Sunday, May 21, 2017

Are you right-brained or left-brained?

Just Google "right-brained left brained quiz" and you'll get 10 different sites  on the first page that offer a quiz to help you determine whether you use the right or left hemisphere of your brain more, in the same way that the majority of us are either right or left handed.  If you are artistic, creative, think in abstract concepts, and messy, you will be told you are right-brained.  If you are good at math and/or science, analyzing things, and are clean and organized, you will be told you are left-brained.
A popular visual representation of
the right/left brained hypothesis.
 But do humans really develop to use one half of their brain more often than the other?  Do our students preferentially use one side of their brain more than the other, and are physiologically disposed to be more creative or more analytical?  Should we account for and accommodate these unalterable differences in our lesson plans?

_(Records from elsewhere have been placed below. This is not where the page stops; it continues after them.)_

import Summits.BirchSwinnertonDyer.BirchSwinnertonDyer.Theorems.EisensteinPrimesBSDpOnCellCTelescopeK2BigRepInertiaInvariants
import Summits.BirchSwinnertonDyer.BirchSwinnertonDyer.Theorems.EisensteinPrimesBSDpOnCellCTelescopeK2HOneUnramifiedOfInvariants
import Summits.BirchSwinnertonDyer.BirchSwinnertonDyer.Theorems.EisensteinPrimesBSDpOnCellCTelescopeK2RepDescent
import Summits.BirchSwinnertonDyer.BirchSwinnertonDyer.Theorems.EisensteinPrimesBSDpOnCellCTelescopeK2SelmerDictionary
import Literature.NumberTheory.IwasawaTheory.Greenberg2006.CoinducedModuleDual
import HarnessLib

/-!
# Crux 4 `BSDpOnCellC` (stmt-BirchSwinnertonDyer-19034), line «telescope», workfile `Lines/telescopeK2weight2.lean` v1.2,
# sub-leaf W4⁰ (`K2Weight2.stub_bigPseudoNullPTorsion`), route G′ input (ii′) AT THE INERTIA PLACES, BY NAME:
# **some `p^a · L_w` is almost `B`-divisible, `L_w = ker(H¹(K_w, 𝐃) → H¹(I_w, 𝐃))` the unramified local condition of
# Greenberg's specification `specOfIndexSet` (p747353) for `𝐃 = AnticyclotomicBigGaloisRep κ ρ` descended to `G_{K,S}`**
# (ideator seat `bsd-idea-12` gen 39; `--supports stmt-BirchSwinnertonDyer-19034 --as helper`; THEOREMS ONLY; closes nothing)

HONEST FRAMING. No registered stub, no crux, no summit statement is proved here; BSD is proved for no curve. This file
only DOCKS three landed helpers: (M1)+(M2′)+(M2) `TelescopeK2BigRepInertiaInvariants.exists_isAlmostDivisible_map_lsmul_pow_of_inertia`
(the core `p^a · N` of ANY `B`-quotient `N` of `𝐃^{I_w}`, `w ∤ p`, is almost divisible once `𝐃` is cofinitely generated),
(M3) `TelescopeK2HOneUnramifiedOfInvariants.exists_linearMap_surjective_invariants_ker_Hpullback_localRep` (`𝐃^{I_w} ↠ L_w`
for discrete torsion coefficients) and (M4) the shape of `TelescopeK2SelmerDictionary.specOfIndexSet` at an inertia index,
for the `G_{K,S}`-representation `TelescopeK2RepDescent.descendUnramified S (AnticyclotomicBigGaloisRep κ ρ) hS` (p746306).
The two spellings of "`𝐃` restricted to `I_w`" — Greenberg's `(localRep S ρ_S (Sum.inr w)).restrict (inertiaIncl K w)` and
the K2 kernel's `𝐃.restrict (localMap K (Sum.inr w))` — have the same underlying representation DEFINITIONALLY
(`restrict_localRep_descendUnramified_inertiaIncl`), which is what lets (M3)'s `π` feed (M1)+(M2′)+(M2).

* §1 `isOfFinAddOrder` — every element of `BigRepModule 𝒪 p A` has finite additive order (the landed
  `BigRepModule.exists_pow_nsmul_eq_zero`: the model is `p`-primary by construction), i.e. (M3)'s hypothesis `htors` is free here.
* §2 `restrict_localRep_descendUnramified_inertiaIncl` — the docking identity of representations (by `rfl` on `toRepresentation`).
* §3 **`exists_isAlmostDivisible_map_lsmul_pow_ker_Hpullback`** — for `𝒪 = ℤ_p⟦X⟧`, `B = 𝒪⟦T⟧`, `κ` a `ℤ_p`-extension,
  `ρ : Γ_K → Aut_𝒪(A)` discrete with `𝐃 = BigRepModule 𝒪 p A` cofinitely generated over `B` (`hD`, = W1), `S` with
  `ramificationSubgroup K S ≤ ker 𝐃` (`hS`, p748872) and `w ∤ p`:
  `∃ a, IsAlmostDivisible B (p^a · ker (H¹(K_w, 𝐃) → H¹(I_w, 𝐃)))`.
* §4 `specOfIndexSet_inr_of_not_mem_of_mem` — at `Sum.inr w ∈ L₀ ∌ Sum.inl w` the specification IS that kernel — and
  **`exists_isAlmostDivisible_map_lsmul_pow_specOfIndexSet_inr`**: the same for the `Sum.inr w` entry of `specOfIndexSet S ρ_S L₀`;
  in particular for `L₀ = strictSet p 𝔭̄ Σ` at every `w ∉ Σ`, `w ∤ p` (`inr_mem_strictSet_iff`) — route G′'s core datum
  `𝓛'_w = p^{a_w} 𝓛_w` with `𝓛'_w` almost divisible, at every inertia index of the K2 Selmer structure.

What (ii′) still needs OUTSIDE this file: nothing at the inertia indices; route G′'s remaining displayed inputs are the
Greenberg-side rows (iii′) (Prop. 4.1.1(c) for the core specification — its CRK clause is that of `𝓛` by
`TelescopeK2CoreCRKTransfer.crk_iff_of_core`) and the `X₂ ↔ S_𝓛` duality (p747353 + `IsDualPairing`).

References: R. Greenberg, On the structure of Selmer groups (2016), §1 p. 3, §2.5, Remark 3.1.2, §4.2 [Greenberg2016Selmer];
R. Greenberg, On the structure of certain Galois cohomology groups, Doc. Math. Extra Vol. Coates (2006) 335–391, Prop. 2.4,
§3 A [Greenberg2006]; K. Rubin, Euler Systems (2000), Lemma 1.3.2, 1.3.5
[Rubin2000]; F. Castella, Camb. J. Math. 6 (2018), §2.1 [Castella2018].
-/

set_option linter.dupNamespace false
set_option autoImplicit false

noncomputable section

open Function
open Field IsDedekindDomain NumberField
open Literature.NumberTheory.GaloisRepresentations Literature.NumberTheory.EllipticCurves
open Literature.NumberTheory.EllipticCurves.BigGaloisRep Literature.NumberTheory.IwasawaTheory
open scoped NumberField

universe u

namespace Summit.BirchSwinnertonDyer.BirchSwinnertonDyer.Theorems.TelescopeK2PurityCoreAtInertiaPlaces

/-! ## §1. `BigRepModule` is torsion -/

section Torsion

variable {𝒪 : Type u} [CommRing 𝒪] {p : ℕ} [Fact p.Prime] {A : Type u} [AddCommGroup A] [Module 𝒪 A]

/-- Every element of the big module `𝐃 = Maps_sm(ℤ_p, A)_{p-prim}` has finite additive order ((M3)'s hypothesis
`htors`): it is killed by a power of `p` by construction — the landed `BigRepModule.exists_pow_nsmul_eq_zero`
(`Greenberg2006/CoinducedModuleDual.lean`), fed to (M3)'s `isOfFinAddOrder_of_pow_smul_eq_zero`. [cite: SkinnerUrban2014, §3.1.3] -/
theorem isOfFinAddOrder (Φ : BigRepModule 𝒪 p A) : IsOfFinAddOrder Φ :=
  TelescopeK2HOneUnramifiedOfInvariants.isOfFinAddOrder_of_pow_smul_eq_zero (Fact.out : p.Prime)
    (BigRepModule.exists_pow_nsmul_eq_zero Φ)

end Torsion

/-! ## §2. The docking identity -/

section Dock

variable {K : Type} [Field K] [NumberField K] {p : ℕ} [Fact p.Prime]
variable {𝒪 : Type} [CommRing 𝒪] [TopologicalSpace 𝒪] {A : Type} [AddCommGroup A] [Module 𝒪 A]
  [TopologicalSpace A] [DiscreteTopology A] [TopologicalSpace (PowerSeries 𝒪)]

/-- **Greenberg's `𝐃|_{Γ_{K_w}}|_{I_w}` IS the K2 kernel's `𝐃|_{localMap K (Sum.inr w)}`** for the descended representation:
`(localRep S (descendUnramified S 𝐃 hS) (Sum.inr w)).restrict (inertiaIncl K w) = 𝐃.restrict (localMap K (Sum.inr w))`
(`localMap K (Sum.inr w) = (Γ_{K_w} → Γ_K) ∘ (I_w ↪ Γ_{K_w})`, `descendUnramified ∘ toUnramifiedQuot = id` pointwise). [folklore] -/
theorem restrict_localRep_descendUnramified_inertiaIncl (κ : ZpExtension K p)
    (ρ : ContinuousRep (absoluteGaloisGroup K) 𝒪 A) (S : Set (HeightOneSpectrum (𝓞 K)))
    (hS : ramificationSubgroup K S ≤ (AnticyclotomicBigGaloisRep κ ρ).ker) (w : HeightOneSpectrum (𝓞 K)) :
    (Greenberg2016.localRep S (TelescopeK2RepDescent.descendUnramified S (AnticyclotomicBigGaloisRep κ ρ) hS)
        (Sum.inr w)).restrict (BigGaloisRep.inertiaIncl K w) =
      (AnticyclotomicBigGaloisRep κ ρ).restrict (localMap K (Sum.inr w)) :=
  ContinuousRep.toRepresentation_injective rfl

end Dock

/-! ## §3. (ii′) at an inertia place: `p^a · ker(H¹(K_w, 𝐃) → H¹(I_w, 𝐃))` is almost divisible -/

section Core

variable {K : Type} [Field K] [NumberField K] (p : ℕ) [Fact p.Prime]
  {A : Type} [AddCommGroup A] [Module (IwasawaAlgebra p) A] [TopologicalSpace A] [DiscreteTopology A]
  [TopologicalSpace (IwasawaAlgebra p)] [TopologicalSpace (IwasawaAlgebra₂ p)]
  [ContinuousSMul (IwasawaAlgebra₂ p) (BigRepModule (IwasawaAlgebra p) p A)]

/-- **Route G′ input (ii′) at an inertia place, by name.** `𝒪 = ℤ_p⟦X⟧`, `B = 𝒪⟦T⟧`; `κ` a `ℤ_p`-extension of `K`;
`ρ : Γ_K → Aut_𝒪(A)` discrete with big module `𝐃` cofinitely generated over `B` (`hD`); `S` a set of finite places with
`ramificationSubgroup K S ≤ ker 𝐃` (`hS`); `w ∤ p`. Then for the unramified local condition
`L_w = ker (H¹(K_w, 𝐃) → H¹(I_w, 𝐃))` of the descended `G_{K,S}`-representation, SOME `p^a · L_w` is almost `B`-divisible:
(M3) `π : 𝐃^{I_w} ↠ L_w` (`htors` free, §1) fed into (M1)+(M2′)+(M2). [cite: Greenberg2016Selmer, §2.5 p. 8 L35–37, Remark 3.1.2,
§4.2 p. 19 L25–31] [cite: Greenberg2006, Prop. 2.4, §3 A] [cite: Rubin2000, Lemma 1.3.2] -/
theorem exists_isAlmostDivisible_map_lsmul_pow_ker_Hpullback (κ : ZpExtension K p)
    (ρ : ContinuousRep (absoluteGaloisGroup K) (IwasawaAlgebra p) A)
    (hD : Greenberg2006.IsCofinitelyGenerated (IwasawaAlgebra₂ p) (BigRepModule (IwasawaAlgebra p) p A))
    (S : Set (HeightOneSpectrum (𝓞 K))) (hS : ramificationSubgroup K S ≤ (AnticyclotomicBigGaloisRep κ ρ).ker)
    {w : HeightOneSpectrum (𝓞 K)} (hw : ((p : ℕ) : 𝓞 K) ∉ w.asIdeal) :
    ∃ a : ℕ, Greenberg2016.IsAlmostDivisible (IwasawaAlgebra₂ p)
      ↥((LinearMap.ker ((Greenberg2016.localRep S
          (TelescopeK2RepDescent.descendUnramified S (AnticyclotomicBigGaloisRep κ ρ) hS) (Sum.inr w)).Hpullback
            (BigGaloisRep.inertiaIncl K w) 1)).map
        (LinearMap.lsmul (IwasawaAlgebra₂ p) _ (((p : ℕ) : IwasawaAlgebra₂ p) ^ a))) := by
  obtain ⟨π, hπ⟩ :=
    TelescopeK2HOneUnramifiedOfInvariants.exists_linearMap_surjective_invariants_ker_Hpullback_localRep S
      (TelescopeK2RepDescent.descendUnramified S (AnticyclotomicBigGaloisRep κ ρ) hS) (fun Φ => isOfFinAddOrder Φ) w
  exact TelescopeK2BigRepInertiaInvariants.exists_isAlmostDivisible_map_lsmul_pow_of_inertia p κ ρ hD hw _ π hπ

end Core

/-! ## §4. The same for the `Sum.inr w` entry of `specOfIndexSet` -/

section Spec

variable {K : Type} [Field K] [NumberField K]

section Shape

variable (S : Set (HeightOneSpectrum (𝓞 K))) {Λ : Type} [CommRing Λ] [TopologicalSpace Λ]
  {D : Type} [AddCommGroup D] [Module Λ D] [TopologicalSpace D] [DiscreteTopology D] [ContinuousSMul Λ D]
  (ρ : ContinuousRep (GaloisGroupUnramifiedOutside K S) Λ D)

/-- **(M4): at an inertia index the specification IS the unramified kernel.** If `Sum.inr w ∈ L₀` and `Sum.inl w ∉ L₀`
then `specOfIndexSet S ρ L₀ (Sum.inr w) = ker (H¹(K_w, 𝐃) → H¹(I_w, 𝐃))`. [cite: Greenberg2016Selmer, §1 p. 3 L19–25] -/
theorem specOfIndexSet_inr_of_not_mem_of_mem (L₀ : Set (BigGaloisRep.LocalIndex K)) (w : HeightOneSpectrum (𝓞 K))
    (h₁ : (Sum.inl w : BigGaloisRep.LocalIndex K) ∉ L₀) (h₂ : (Sum.inr w : BigGaloisRep.LocalIndex K) ∈ L₀) :
    TelescopeK2SelmerDictionary.specOfIndexSet S ρ L₀ (Sum.inr w) =
      LinearMap.ker ((Greenberg2016.localRep S ρ (Sum.inr w)).Hpullback (BigGaloisRep.inertiaIncl K w) 1) := by
  refine Submodule.ext fun z => ?_
  rw [TelescopeK2SelmerDictionary.mem_specOfIndexSet_inr_iff]
  exact ⟨fun h => h.2 h₂, fun h => ⟨fun h' => absurd h' h₁, fun _ => h⟩⟩

/-- In particular for the strict set `strictSet p 𝔮 Σ` at every `w ∉ Σ`, `w ∤ p`, `w ≠ 𝔮`. [cite: Castella2018Erratum, §2] -/
theorem specOfIndexSet_strictSet_inr (p : ℕ) (𝔮 : HeightOneSpectrum (𝓞 K)) (Sig : Set (HeightOneSpectrum (𝓞 K)))
    (w : HeightOneSpectrum (𝓞 K)) (hSig : w ∉ Sig) (hw : ((p : ℕ) : 𝓞 K) ∉ w.asIdeal) (hq : w ≠ 𝔮) :
    TelescopeK2SelmerDictionary.specOfIndexSet S ρ (strictSet p 𝔮 Sig) (Sum.inr w) =
      LinearMap.ker ((Greenberg2016.localRep S ρ (Sum.inr w)).Hpullback (BigGaloisRep.inertiaIncl K w) 1) :=
  specOfIndexSet_inr_of_not_mem_of_mem S ρ _ w (fun h => hq ((inl_mem_strictSet_iff _ _ _ _).1 h))
    ((inr_mem_strictSet_iff _ _ _ _).2 ⟨hSig, hw⟩)

end Shape

variable (p : ℕ) [Fact p.Prime]
  {A : Type} [AddCommGroup A] [Module (IwasawaAlgebra p) A] [TopologicalSpace A] [DiscreteTopology A]
  [TopologicalSpace (IwasawaAlgebra p)] [TopologicalSpace (IwasawaAlgebra₂ p)]
  [ContinuousSMul (IwasawaAlgebra₂ p) (BigRepModule (IwasawaAlgebra p) p A)]

/-- **Route G′'s core datum at the inertia indices of a K2 Selmer structure**: for `Sum.inr w ∈ L₀ ∌ Sum.inl w` and `w ∤ p`,
SOME `p^a · 𝓛_w` is almost `B`-divisible, `𝓛 = specOfIndexSet S ρ_S L₀`, `ρ_S` the descended big representation.
[cite: Greenberg2016Selmer, §2.5 p. 8 L35–37, Remark 3.1.2, §4.2 p. 19 L25–31] [cite: Greenberg2006, Prop. 2.4, §3 A] -/
theorem exists_isAlmostDivisible_map_lsmul_pow_specOfIndexSet_inr (κ : ZpExtension K p)
    (ρ : ContinuousRep (absoluteGaloisGroup K) (IwasawaAlgebra p) A)
    (hD : Greenberg2006.IsCofinitelyGenerated (IwasawaAlgebra₂ p) (BigRepModule (IwasawaAlgebra p) p A))
    (S : Set (HeightOneSpectrum (𝓞 K))) (hS : ramificationSubgroup K S ≤ (AnticyclotomicBigGaloisRep κ ρ).ker)
    (L₀ : Set (BigGaloisRep.LocalIndex K)) {w : HeightOneSpectrum (𝓞 K)} (hw : ((p : ℕ) : 𝓞 K) ∉ w.asIdeal)
    (h₁ : (Sum.inl w : BigGaloisRep.LocalIndex K) ∉ L₀) (h₂ : (Sum.inr w : BigGaloisRep.LocalIndex K) ∈ L₀) :
    ∃ a : ℕ, Greenberg2016.IsAlmostDivisible (IwasawaAlgebra₂ p)
      ↥((TelescopeK2SelmerDictionary.specOfIndexSet S
          (TelescopeK2RepDescent.descendUnramified S (AnticyclotomicBigGaloisRep κ ρ) hS) L₀ (Sum.inr w)).map
        (LinearMap.lsmul (IwasawaAlgebra₂ p) _ (((p : ℕ) : IwasawaAlgebra₂ p) ^ a))) := by
  rw [specOfIndexSet_inr_of_not_mem_of_mem S _ L₀ w h₁ h₂]
  exact exists_isAlmostDivisible_map_lsmul_pow_ker_Hpullback p κ ρ hD S hS hw

/-- The strict-set instance: `L₀ = strictSet p 𝔭̄ Σ`, every `w ∉ Σ` with `w ∤ p`, `w ≠ 𝔭̄`. [cite: Castella2018Erratum, §2]
[cite: Greenberg2016Selmer, §4.2 p. 19 L25–31] -/
theorem exists_isAlmostDivisible_map_lsmul_pow_specOfIndexSet_strictSet_inr (κ : ZpExtension K p)
    (ρ : ContinuousRep (absoluteGaloisGroup K) (IwasawaAlgebra p) A)
    (hD : Greenberg2006.IsCofinitelyGenerated (IwasawaAlgebra₂ p) (BigRepModule (IwasawaAlgebra p) p A))
    (S : Set (HeightOneSpectrum (𝓞 K))) (hS : ramificationSubgroup K S ≤ (AnticyclotomicBigGaloisRep κ ρ).ker)
    (𝔮 : HeightOneSpectrum (𝓞 K)) (Sig : Set (HeightOneSpectrum (𝓞 K))) {w : HeightOneSpectrum (𝓞 K)}
    (hSig : w ∉ Sig) (hw : ((p : ℕ) : 𝓞 K) ∉ w.asIdeal) (hq : w ≠ 𝔮) :
    ∃ a : ℕ, Greenberg2016.IsAlmostDivisible (IwasawaAlgebra₂ p)
      ↥((TelescopeK2SelmerDictionary.specOfIndexSet S
          (TelescopeK2RepDescent.descendUnramified S (AnticyclotomicBigGaloisRep κ ρ) hS) (strictSet p 𝔮 Sig)
            (Sum.inr w)).map
        (LinearMap.lsmul (IwasawaAlgebra₂ p) _ (((p : ℕ) : IwasawaAlgebra₂ p) ^ a))) :=
  exists_isAlmostDivisible_map_lsmul_pow_specOfIndexSet_inr p κ ρ hD S hS _ hw
    (fun h => hq ((inl_mem_strictSet_iff _ _ _ _).1 h)) ((inr_mem_strictSet_iff _ _ _ _).2 ⟨hSig, hw⟩)

end Spec

end Summit.BirchSwinnertonDyer.BirchSwinnertonDyer.Theorems.TelescopeK2PurityCoreAtInertiaPlaces

end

Neural research would say not! Upon analyzing MRI scans of brains at rest, Nielson et. al. (2013) found that while certain functions are localized to the right or left hemisphere, individuals did not show an overall increased activity in either the right or left hemisphere. They also found that there were no gender differences in neural activity.  Despite this, Dekker et. al. (2012), who surveyed 242 primary and secondary teachers from the UK and the Netherlands, found that more than 80% of the teachers believed that hemispheric dominance could explain differences between learners.  

The myth originated from studies of patients who had their corpus callosum, the bridge between the two hemispheres, cut, as John Geake (2008) discusses in his overview of various neuromyths that persist in the field of education.  When cut, the two hemispheres showed to perform different functions.  However, these patients were examples of abnormal functioning, whose hemispheres could not communicate like the average human's do.  Glossing over this detail, the public developed the myth that one can be right brained or left brained.    

There is some degree of truth in the myth, though.  Research has established that, in right-handed people at least, the right hemisphere dominates at tasks requiring visual and spatial cognition, while the left hemisphere dominates in speech (Kim et. al., 1991).  Interestingly, this is often switched in left-handed individuals.  This pattern of hemispheric specialization contributes to and helps perpetuate the myth of right/left brained dominance. Our students are still not right or left brain dominant, and this categorization does not need to be used as a factor in instructional design and should not have any legitimacy as a factor in educational decisions.       


References

Dekker, S., Lee, N. C., Howard-Jones, P., & Jolles, J. (2012). Neuromyths in education: Prevalence and predictors of misconceptions among teachers. Front. Psychol. 3(429).

Geake, J. (2008). Neuromythologies in education. Educational Research50(2), 123-133.

Kim, S. G., Ashe, J., Hendrich, K., & Georgopoulos, A. P. (1991). Cortex: Hemispheric Asymmetry and Handedness. J. Biol, Chem266, 23453.

Nielsen, J. A., Zielinski, B. A., Ferguson, M. A., Lainhart, J. E., & Anderson, J. S. (2013). An evaluation of the left-brain vs. right-brain hypothesis with resting state functional connectivity magnetic resonance imaging. PloS one8(8), e71275.